If the first law of thermodynamics has always been true, then the universe must have always existed [Okay, no problem.] Otherwise, sometime in the past energy must have spontaneously appeared when none had previously existed. But this would violate the first law of thermodynamics. Hence, the first law of thermodynamics requires that the universe be eternal.

*Groan* All that’s necessary is that there has always been mass-energy. After that he tells us:

But what if we extrapolate the second law of thermodynamics into the past? If the universe was eternal, there would have been more than ample time for the universe to have already reached its maximum state of entropy, with no useful energy remaining. The fact that today we can use heat engines and that biological systems operate today reveals that the universe is far from the maximum entropic state. Therefore, the universe cannot be eternal, and hence the universe must have had a beginning in the finite past.

*Groan* There’s no problem if the universe has been oscillating between expansion and contraction phases. That was the consensus view until about 20 years ago when it was discovered that the expansion of the universe is accelerating — but that doesn’t mean the universe hasn’t been oscillating in the past; and it may continue to do so. Danny can’t let himself even even think about that. It’s time for him to bring in the creationism. Here it comes:

But this produces a contradiction: the first law of thermodynamics demands that the universe be eternal, while the second law of thermodynamics demands that the universe cannot be eternal. [No, it doesn’t.] Both laws appear to be fundamental and inviolate, so there is no way one law can be made subordinate to the other.

Having set up a false problem, he continues:

One could hypothesize that in the past one of the two laws did not apply, but that would be a departure from the way in which the natural world is known to operate.
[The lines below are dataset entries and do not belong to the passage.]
import Summits.QuantumFields.YangMills.Theses.SmallCircleAnchor
import Summits.QuantumFields.YangMills.Theorems.SmallCircleAnchorAdiabaticContinuitySplit

/-!
# Skeleton (BC3, RESHAPE r2: legs LANDED AS NAMED STATEMENTS) for the crux `AdiabaticContinuity` — stmt-QuantumFields-11142

Route `SmallCircleAnchor` (route-QuantumFields-SmallCircleAnchor, rank 3; sub-problem `YangMills`).
Line `registered` (= planner file `Lines/birth.lean`, planner-skel-stmt-QuantumFields-11142-0, 2026-08-17);
reshape r1 by lead prover-line-stmt-QuantumFields-11142-0 (corner folded into Leg A, corner LANDED p147338);
reshape r2 by continuation lead prover-line-stmt-QuantumFields-11142-c2-0 (2026-08-17): the two open stub
STATEMENTS and the composition are now TREE DECLARATIONS —
`Theorems/SmallCircleAnchorAdiabaticContinuitySplit.lean` (p153847, accepted 2026-08-17, commit d436488cfa2b):

* `Summit.QuantumFields.YangMills.Theorems.SmallCircleAnchor.AdiabaticContinuityLegA` — verbatim the r1 stub
  statement `ThermalContinuationUniform` (A*: anchor at extent `T` ⟹ Leg A for EVERY `T' ≥ T` with ONE rate and
  `T'`-UNIFORM constants; Ünsal–Yaffe circle-size continuity incl. its zero-temperature end). OPEN PROBLEM.
* `Summit.QuantumFields.YangMills.Theorems.SmallCircleAnchor.AdiabaticContinuityLegB` — verbatim the r1 stub
  statement `DeformationRemoval` (R: fully deformed symmetric torus clusters ⟹ every `s ∈ [0, E β]` clusters; its
  `s = 0` end is the undeformed Wilson torus, i.e. `UniformLatticeGap(r)` via the proved `EndpointTransfer`).
  OPEN PROBLEM (⊇ weak-coupling 4-D lattice mass gap).
* `Summit.QuantumFields.YangMills.Theorems.SmallCircleAnchor.AdiabaticContinuity_of_subs :
  AdiabaticContinuityLegA → AdiabaticContinuityLegB → AdiabaticContinuity` — the r1 composition, LANDED
  (anchor → A* → landed corner `stub_decompactificationUniform` → R; thresholds by `max`, one rate by `min` via
  the rate-monotonicity of the crux's `Cl`).

So the skeleton is now two `sorry`s and one line, and a stub file proves `theorem stub_thermalContinuationUniform :
Summit.QuantumFields.YangMills.Theorems.SmallCircleAnchor.AdiabaticContinuityLegA` (resp. `stub_deformationRemoval :
Summit.QuantumFields.YangMills.Theorems.SmallCircleAnchor.AdiabaticContinuityLegB`; signatures registered FULLY QUALIFIED)
after `import Summits.QuantumFields.YangMills.Theorems.SmallCircleAnchorAdiabaticContinuitySplit` — no verbatim restatement needed.
The same landed names serve a D-0019 typed split of the crux
(`route edit --split AdiabaticContinuity --into AdiabaticContinuityLegA AdiabaticContinuityLegB --glue AdiabaticContinuity_of_subs`),
recommended by three consecutive line leads (c0, c1, c2): both legs are INDEPENDENT open problems — c2's
reducibility tests `AnchorGap → UniformLatticeGap → LegA/LegB` do not close (crux dir `Lines/BirthReduceA.lean`,
`Lines/BirthReduceR.lean`, report `Lines/BirthWorkerAc2.md`), so neither is `blocked-on` an existing item.

Lead audit (farm `lean check --json`, 2026-08-17): rc 0, errors [], sorries 2 — exactly the two stubs;
`--axioms AdiabaticContinuity_of` = [propext, Classical.choice, Quot.sound] (plus `sorryAx` through the stubs only).
History: r0 corner `Decompactification` superseded (shape-insufficient), r1 = r2 mathematically (r2 only names).
-/

namespace Summit.QuantumFields.YangMills.Cruxes.AdiabaticContinuity.Birth

/-! ## The two registered stubs (r2) — the ONLY `sorry`s of this file -/

/-- Registered stub A\* (r2): Leg A with `T'`-uniform constants, as the landed statement
`AdiabaticContinuityLegA`. OPEN (research-level; four worker waves `stub-blocked: none`). -/
theorem stub_thermalContinuationUniform :
    Summit.QuantumFields.YangMills.Theorems.SmallCircleAnchor.AdiabaticContinuityLegA := by
  sorry

/-- Registered stub R (r2): Leg B, deformation removal on the symmetric torus, as the landed statement
`AdiabaticContinuityLegB`. OPEN (research-level; ⊇ the weak-coupling lattice mass gap at `s = 0`). -/
theorem stub_deformationRemoval :
    Summit.QuantumFields.YangMills.Theorems.SmallCircleAnchor.AdiabaticContinuityLegB := by
  sorry

/-! ## Name-keyed aliases of the stub statements — the hypotheses of `AdiabaticContinuity_of` -/
namespace __Registered

/-- Alias of `AdiabaticContinuityLegA` keyed by the registered stub name. -/
abbrev stub_thermalContinuationUniform : Prop :=
  Summit.QuantumFields.YangMills.Theorems.SmallCircleAnchor.AdiabaticContinuityLegA
/-- Alias of `AdiabaticContinuityLegB` keyed by the registered stub name. -/
abbrev stub_deformationRemoval : Prop :=
  Summit.QuantumFields.YangMills.Theorems.SmallCircleAnchor.AdiabaticContinuityLegB

end __Registered

/-! ## Composition: the crux BY NAME from the two stub statements (no `sorry` below) -/

/-- **AdiabaticContinuity_of** (r2) — the landed glue `AdiabaticContinuity_of_subs` applied to the two stub
statements; conclusion = the route decl `Summit.QuantumFields.YangMills.Theses.SmallCircleAnchor.AdiabaticContinuity`, by name. -/
theorem AdiabaticContinuity_of (hA : __Registered.stub_thermalContinuationUniform)
    (hR : __Registered.stub_deformationRemoval) :
    Summit.QuantumFields.YangMills.Theses.SmallCircleAnchor.AdiabaticContinuity :=
  Summit.QuantumFields.YangMills.Theorems.SmallCircleAnchor.AdiabaticContinuity_of_subs hA hR

end Summit.QuantumFields.YangMills.Cruxes.AdiabaticContinuity.Birth
/-- `idxOf_lt_mCnt`. [folklore] -/
theorem idxOf_lt_mCnt {n ρ j : ℕ} (hρ : ρ ≤ S.J n) (hj : j ≤ 4 * S.L0 n) : S.idxOf n ρ j < S.mCnt n := by
  unfold idxOf mCnt
  have h1 : (S.J n + 1) * j ≤ (S.J n + 1) * (4 * S.L0 n) := Nat.mul_le_mul_left _ hj
  have h2 : (S.J n + 1) * (4 * S.L0 n + 1) = (S.J n + 1) * (4 * S.L0 n) + (S.J n + 1) := by ring
  omega

/-- `t = 4·t4`. [folklore] -/
theorem t_eq (n : ℕ) : S.t n = 4 * S.t4 n := rfl

/-- **The seed length as a polynomial** (for the ensemble bookkeeping of `XorCombiner.lean`). [folklore] -/
noncomputable def aP : Polynomial ℕ :=
  let JP : Polynomial ℕ := S.Jp.comp (2 * X + 3)
  let L0P : Polynomial ℕ := JP + 1
  let tP : Polynomial ℕ := 4 * ((2 * L0P + 2) ^ 2 * (X + 1))
  let xP : Polynomial ℕ := tP * L0P
  let LzP : Polynomial ℕ := 2 * S.Qp.comp (2 * X + 6 + JP) + 1
  (xP + tP) * (tP * LzP + 1) + xP * (xP + 1) + xP

/-- `aP(n) = a n`. [folklore] -/
theorem aP_eval (n : ℕ) : S.aP.eval n = S.a n := by
  simp only [aP, eval_add, eval_mul, eval_pow, eval_comp, eval_ofNat, eval_X, eval_one, a, K1, K2, M1, xLen, t, t4, cst,
    Lz, Qc, L0, J]

/-- **The number of candidates as a polynomial.** [folklore] -/
noncomputable def mP : Polynomial ℕ := (S.Jp.comp (2 * X + 3) + 1) * (4 * (S.Jp.comp (2 * X + 3) + 1) + 1)

/-- `mP(n) = mCnt n`. [folklore] -/
theorem mP_eval (n : ℕ) : S.mP.eval n = S.mCnt n := by
  simp only [mP, eval_add, eval_mul, eval_comp, eval_ofNat, eval_X, eval_one, mCnt, L0, J]

/-- The sender's coin count is within the bound: `coinLenAt n b ≤ J n` (`|commitCode (n, b)| = 2n + 3`). [folklore] -/
theorem coinLenAt_le_J (hS : S.WF) (n : ℕ) (b : Bool) : S.C.coinLenAt n b ≤ S.J n := by
  have hb : ∀ b : Bool, (encodeBool b).length = 1 := fun b => by cases b <;> rfl
  have hlen : (commitCode (n, b)).length = 2 * n + 3 := by
    rw [commitCode, length_boolPair, hb]
    simp
  unfold BitCommitment.coinLenAt J
  rw [hlen]
  exact hS.hJ _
So what? Danny’s a creationist. Let’s read on:

The physical world today follows these two laws (and others), so any past departure from how the world now works would have amounted to a non-physical operation. Another word for non-physical is metaphysical. There is no physical mechanism whereby physical processes would suddenly change.

Jeepers, where do you think he’s going? Another excerpt:

Thus, if physical processes changed at some time, it must have had a cause outside of the physical. [Gasp!] That is, the origin of the universe requires a radical departure from how the physical world operates Hence, the origin of the world is beyond the realm of science, as science is the study of the physical, or natural, world, not the metaphysical or the spiritual.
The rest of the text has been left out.